Records supplied:
----------

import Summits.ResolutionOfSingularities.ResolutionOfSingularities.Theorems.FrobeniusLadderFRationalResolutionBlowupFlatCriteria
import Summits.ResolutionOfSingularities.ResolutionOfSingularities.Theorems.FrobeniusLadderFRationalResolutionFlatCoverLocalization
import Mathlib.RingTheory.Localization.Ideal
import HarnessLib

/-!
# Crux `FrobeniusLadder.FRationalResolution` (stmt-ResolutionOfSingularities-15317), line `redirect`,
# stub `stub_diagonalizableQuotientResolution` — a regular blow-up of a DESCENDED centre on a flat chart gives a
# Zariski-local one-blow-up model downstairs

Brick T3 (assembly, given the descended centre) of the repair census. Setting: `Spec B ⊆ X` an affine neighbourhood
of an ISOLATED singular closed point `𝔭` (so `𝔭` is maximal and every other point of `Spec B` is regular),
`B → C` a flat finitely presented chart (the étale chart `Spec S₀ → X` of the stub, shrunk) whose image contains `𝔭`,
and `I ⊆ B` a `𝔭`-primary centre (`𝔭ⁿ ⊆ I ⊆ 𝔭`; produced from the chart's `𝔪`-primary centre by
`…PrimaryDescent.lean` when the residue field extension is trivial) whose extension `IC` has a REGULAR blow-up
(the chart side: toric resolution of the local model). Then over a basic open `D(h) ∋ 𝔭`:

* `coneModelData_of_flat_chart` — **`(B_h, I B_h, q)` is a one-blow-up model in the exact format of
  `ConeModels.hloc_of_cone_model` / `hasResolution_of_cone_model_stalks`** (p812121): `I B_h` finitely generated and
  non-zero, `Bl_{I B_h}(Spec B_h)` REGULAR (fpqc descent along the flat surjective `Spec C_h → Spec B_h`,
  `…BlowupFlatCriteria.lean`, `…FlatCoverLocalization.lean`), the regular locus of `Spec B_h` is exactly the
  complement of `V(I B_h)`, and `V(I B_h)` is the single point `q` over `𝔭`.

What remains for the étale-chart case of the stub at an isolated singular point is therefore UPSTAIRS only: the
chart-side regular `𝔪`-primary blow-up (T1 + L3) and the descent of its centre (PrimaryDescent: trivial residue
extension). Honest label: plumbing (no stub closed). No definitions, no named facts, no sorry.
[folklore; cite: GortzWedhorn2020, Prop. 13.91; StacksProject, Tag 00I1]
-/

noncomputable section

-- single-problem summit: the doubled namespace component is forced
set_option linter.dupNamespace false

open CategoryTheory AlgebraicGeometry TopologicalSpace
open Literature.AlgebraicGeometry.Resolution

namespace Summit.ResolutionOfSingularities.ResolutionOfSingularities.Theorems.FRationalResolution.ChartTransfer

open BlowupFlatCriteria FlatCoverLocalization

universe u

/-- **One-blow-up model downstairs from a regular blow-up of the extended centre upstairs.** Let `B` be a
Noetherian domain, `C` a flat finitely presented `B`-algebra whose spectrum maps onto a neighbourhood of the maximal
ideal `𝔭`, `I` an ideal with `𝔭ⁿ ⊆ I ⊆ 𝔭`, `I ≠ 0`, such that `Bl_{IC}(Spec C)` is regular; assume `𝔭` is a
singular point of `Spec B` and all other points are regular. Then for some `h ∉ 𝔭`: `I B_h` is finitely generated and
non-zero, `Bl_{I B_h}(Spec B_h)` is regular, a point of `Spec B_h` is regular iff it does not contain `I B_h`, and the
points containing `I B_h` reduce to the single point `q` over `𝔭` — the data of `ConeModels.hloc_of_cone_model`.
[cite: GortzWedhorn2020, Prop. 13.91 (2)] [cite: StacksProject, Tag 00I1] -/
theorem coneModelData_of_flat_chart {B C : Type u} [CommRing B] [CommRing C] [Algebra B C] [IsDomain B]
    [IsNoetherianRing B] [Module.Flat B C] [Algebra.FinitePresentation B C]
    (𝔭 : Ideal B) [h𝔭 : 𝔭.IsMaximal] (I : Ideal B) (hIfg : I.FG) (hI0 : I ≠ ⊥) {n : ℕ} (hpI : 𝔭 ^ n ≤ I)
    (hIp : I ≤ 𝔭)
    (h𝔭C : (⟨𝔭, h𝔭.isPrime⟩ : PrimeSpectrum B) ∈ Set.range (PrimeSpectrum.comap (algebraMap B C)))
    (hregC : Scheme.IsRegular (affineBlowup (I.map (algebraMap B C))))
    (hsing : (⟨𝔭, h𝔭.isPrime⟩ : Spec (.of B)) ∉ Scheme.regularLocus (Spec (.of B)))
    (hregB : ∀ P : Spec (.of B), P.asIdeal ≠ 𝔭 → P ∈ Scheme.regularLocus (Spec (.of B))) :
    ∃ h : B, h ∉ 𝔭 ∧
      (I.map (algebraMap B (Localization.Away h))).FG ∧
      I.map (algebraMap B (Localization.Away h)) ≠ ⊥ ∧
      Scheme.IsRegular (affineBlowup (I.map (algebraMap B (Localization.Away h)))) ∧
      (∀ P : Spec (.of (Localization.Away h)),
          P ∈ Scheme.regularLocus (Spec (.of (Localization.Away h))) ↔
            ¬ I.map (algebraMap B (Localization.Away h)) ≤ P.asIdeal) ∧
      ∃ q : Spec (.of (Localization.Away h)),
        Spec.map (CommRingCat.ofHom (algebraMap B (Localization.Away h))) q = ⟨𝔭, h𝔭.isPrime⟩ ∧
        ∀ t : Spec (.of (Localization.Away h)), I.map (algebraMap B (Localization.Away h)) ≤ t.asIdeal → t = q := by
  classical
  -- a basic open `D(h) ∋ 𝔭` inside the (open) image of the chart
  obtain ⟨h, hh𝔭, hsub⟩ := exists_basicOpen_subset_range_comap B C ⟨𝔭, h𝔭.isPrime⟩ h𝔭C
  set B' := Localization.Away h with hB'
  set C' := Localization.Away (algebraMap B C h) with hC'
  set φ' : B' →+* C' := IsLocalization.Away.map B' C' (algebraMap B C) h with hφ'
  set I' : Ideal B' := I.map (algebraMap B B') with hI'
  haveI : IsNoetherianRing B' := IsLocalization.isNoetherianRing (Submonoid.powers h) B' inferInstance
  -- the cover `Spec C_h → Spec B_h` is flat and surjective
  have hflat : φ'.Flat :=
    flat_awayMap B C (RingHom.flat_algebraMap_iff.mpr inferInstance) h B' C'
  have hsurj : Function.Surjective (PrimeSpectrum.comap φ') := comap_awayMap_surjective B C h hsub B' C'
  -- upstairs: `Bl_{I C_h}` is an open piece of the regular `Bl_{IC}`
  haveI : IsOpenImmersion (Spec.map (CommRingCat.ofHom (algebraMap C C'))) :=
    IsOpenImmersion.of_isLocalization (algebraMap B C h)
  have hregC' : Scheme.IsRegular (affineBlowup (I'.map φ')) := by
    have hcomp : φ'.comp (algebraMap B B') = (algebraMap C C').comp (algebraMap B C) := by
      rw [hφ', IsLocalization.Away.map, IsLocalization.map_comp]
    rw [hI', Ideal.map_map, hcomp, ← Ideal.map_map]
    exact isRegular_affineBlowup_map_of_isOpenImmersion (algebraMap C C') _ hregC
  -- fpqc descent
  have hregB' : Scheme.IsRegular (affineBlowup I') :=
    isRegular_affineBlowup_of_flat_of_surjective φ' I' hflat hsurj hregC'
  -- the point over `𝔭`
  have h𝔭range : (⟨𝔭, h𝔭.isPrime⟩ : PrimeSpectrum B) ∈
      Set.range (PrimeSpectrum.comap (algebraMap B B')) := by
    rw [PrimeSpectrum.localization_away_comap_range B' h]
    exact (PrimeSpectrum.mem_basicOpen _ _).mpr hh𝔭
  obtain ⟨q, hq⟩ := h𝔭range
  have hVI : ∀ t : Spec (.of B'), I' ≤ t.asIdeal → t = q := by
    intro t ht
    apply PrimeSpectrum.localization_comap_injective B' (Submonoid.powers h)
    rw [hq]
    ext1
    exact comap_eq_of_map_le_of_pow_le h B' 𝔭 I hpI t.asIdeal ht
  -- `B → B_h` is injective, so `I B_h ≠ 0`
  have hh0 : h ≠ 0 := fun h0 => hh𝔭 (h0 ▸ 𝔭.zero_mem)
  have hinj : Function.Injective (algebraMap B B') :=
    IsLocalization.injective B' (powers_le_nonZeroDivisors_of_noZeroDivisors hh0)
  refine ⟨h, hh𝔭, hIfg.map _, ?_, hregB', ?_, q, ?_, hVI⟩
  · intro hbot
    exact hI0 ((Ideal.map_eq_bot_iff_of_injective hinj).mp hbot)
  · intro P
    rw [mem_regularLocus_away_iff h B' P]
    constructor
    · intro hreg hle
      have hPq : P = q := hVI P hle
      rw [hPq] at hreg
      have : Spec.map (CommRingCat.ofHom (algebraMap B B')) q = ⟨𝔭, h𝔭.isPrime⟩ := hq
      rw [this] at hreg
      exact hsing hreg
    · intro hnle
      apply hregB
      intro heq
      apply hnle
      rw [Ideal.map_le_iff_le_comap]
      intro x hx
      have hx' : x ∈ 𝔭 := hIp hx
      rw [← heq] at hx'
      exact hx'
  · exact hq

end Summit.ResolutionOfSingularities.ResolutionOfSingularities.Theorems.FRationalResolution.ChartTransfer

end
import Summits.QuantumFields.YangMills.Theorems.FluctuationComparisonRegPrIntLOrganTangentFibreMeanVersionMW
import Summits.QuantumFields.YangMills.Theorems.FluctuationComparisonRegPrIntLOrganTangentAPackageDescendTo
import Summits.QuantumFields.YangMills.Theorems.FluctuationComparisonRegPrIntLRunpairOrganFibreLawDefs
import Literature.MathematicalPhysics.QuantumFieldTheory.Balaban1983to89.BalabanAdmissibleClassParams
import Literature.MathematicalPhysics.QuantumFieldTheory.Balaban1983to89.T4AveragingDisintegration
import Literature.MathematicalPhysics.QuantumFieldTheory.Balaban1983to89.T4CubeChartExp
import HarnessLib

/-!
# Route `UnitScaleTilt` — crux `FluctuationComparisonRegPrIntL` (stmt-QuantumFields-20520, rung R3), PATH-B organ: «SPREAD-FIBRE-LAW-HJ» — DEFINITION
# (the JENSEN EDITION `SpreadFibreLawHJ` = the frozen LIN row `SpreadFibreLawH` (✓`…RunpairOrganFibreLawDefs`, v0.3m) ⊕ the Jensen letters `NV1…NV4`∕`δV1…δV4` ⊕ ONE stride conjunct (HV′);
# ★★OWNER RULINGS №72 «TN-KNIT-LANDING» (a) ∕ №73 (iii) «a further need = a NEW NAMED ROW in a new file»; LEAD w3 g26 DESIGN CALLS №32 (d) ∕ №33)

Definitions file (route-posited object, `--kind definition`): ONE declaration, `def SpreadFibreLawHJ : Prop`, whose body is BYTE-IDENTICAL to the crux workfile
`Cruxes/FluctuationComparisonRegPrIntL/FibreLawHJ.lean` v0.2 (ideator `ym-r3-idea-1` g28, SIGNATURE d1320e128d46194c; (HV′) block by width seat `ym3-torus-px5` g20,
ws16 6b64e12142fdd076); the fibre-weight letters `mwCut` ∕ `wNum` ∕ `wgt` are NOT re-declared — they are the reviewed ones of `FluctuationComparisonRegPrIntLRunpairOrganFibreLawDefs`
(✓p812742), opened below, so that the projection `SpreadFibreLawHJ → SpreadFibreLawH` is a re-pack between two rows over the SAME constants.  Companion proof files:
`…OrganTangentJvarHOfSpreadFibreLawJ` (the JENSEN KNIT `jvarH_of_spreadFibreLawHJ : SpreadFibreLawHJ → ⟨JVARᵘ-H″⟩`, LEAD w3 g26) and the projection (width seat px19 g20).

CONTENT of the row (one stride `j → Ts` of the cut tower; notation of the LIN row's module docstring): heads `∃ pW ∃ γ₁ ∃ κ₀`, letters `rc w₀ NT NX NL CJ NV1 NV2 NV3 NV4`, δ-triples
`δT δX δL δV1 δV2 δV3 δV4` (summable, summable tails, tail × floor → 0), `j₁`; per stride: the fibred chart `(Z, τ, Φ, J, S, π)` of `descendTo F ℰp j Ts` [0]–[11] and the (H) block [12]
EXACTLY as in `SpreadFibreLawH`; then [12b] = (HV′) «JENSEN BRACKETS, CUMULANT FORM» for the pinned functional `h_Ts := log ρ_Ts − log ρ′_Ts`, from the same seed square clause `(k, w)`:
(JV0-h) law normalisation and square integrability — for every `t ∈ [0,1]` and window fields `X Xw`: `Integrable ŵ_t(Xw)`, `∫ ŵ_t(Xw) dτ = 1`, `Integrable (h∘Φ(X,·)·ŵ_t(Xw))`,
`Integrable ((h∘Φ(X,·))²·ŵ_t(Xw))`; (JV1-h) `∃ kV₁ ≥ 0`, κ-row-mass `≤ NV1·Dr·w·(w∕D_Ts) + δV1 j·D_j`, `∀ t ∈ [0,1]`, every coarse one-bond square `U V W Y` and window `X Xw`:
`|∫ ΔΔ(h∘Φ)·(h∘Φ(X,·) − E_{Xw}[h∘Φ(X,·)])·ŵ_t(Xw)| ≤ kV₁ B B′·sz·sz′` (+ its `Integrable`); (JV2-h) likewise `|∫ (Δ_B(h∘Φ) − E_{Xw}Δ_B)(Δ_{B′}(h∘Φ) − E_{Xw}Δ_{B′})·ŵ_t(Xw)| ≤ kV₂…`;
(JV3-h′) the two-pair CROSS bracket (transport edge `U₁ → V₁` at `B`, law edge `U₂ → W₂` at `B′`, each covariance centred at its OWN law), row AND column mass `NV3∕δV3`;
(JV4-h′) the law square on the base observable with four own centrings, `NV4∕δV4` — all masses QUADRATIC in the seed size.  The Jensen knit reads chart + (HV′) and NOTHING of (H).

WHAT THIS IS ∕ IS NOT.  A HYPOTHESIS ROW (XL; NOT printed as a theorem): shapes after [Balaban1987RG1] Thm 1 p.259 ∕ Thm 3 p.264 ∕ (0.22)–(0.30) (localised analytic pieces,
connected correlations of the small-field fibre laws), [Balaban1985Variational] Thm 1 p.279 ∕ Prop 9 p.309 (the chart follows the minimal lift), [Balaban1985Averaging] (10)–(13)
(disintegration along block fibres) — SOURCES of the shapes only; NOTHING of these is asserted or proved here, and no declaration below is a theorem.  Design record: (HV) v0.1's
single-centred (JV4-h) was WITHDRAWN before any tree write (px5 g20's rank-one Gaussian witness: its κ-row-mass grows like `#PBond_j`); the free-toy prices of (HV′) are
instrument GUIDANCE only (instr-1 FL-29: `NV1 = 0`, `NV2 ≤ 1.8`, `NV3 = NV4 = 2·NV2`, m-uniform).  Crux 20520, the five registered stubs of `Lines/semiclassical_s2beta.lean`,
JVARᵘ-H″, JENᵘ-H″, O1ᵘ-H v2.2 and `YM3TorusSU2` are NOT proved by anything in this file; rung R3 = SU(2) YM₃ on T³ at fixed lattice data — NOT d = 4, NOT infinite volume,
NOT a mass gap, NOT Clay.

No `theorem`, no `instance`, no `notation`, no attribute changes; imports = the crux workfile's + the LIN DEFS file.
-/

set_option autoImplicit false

----------

Task description: Filter the entries down to the lines that include the string "Prop".

Task answer:
[folklore; cite: GortzWedhorn2020, Prop. 13.91; StacksProject, Tag 00I1]
[cite: GortzWedhorn2020, Prop. 13.91 (2)] [cite: StacksProject, Tag 00I1] -/
Definitions file (route-posited object, `--kind definition`): ONE declaration, `def SpreadFibreLawHJ : Prop`, whose body is BYTE-IDENTICAL to the crux workfile
connected correlations of the small-field fibre laws), [Balaban1985Variational] Thm 1 p.279 ∕ Prop 9 p.309 (the chart follows the minimal lift), [Balaban1985Averaging] (10)–(13)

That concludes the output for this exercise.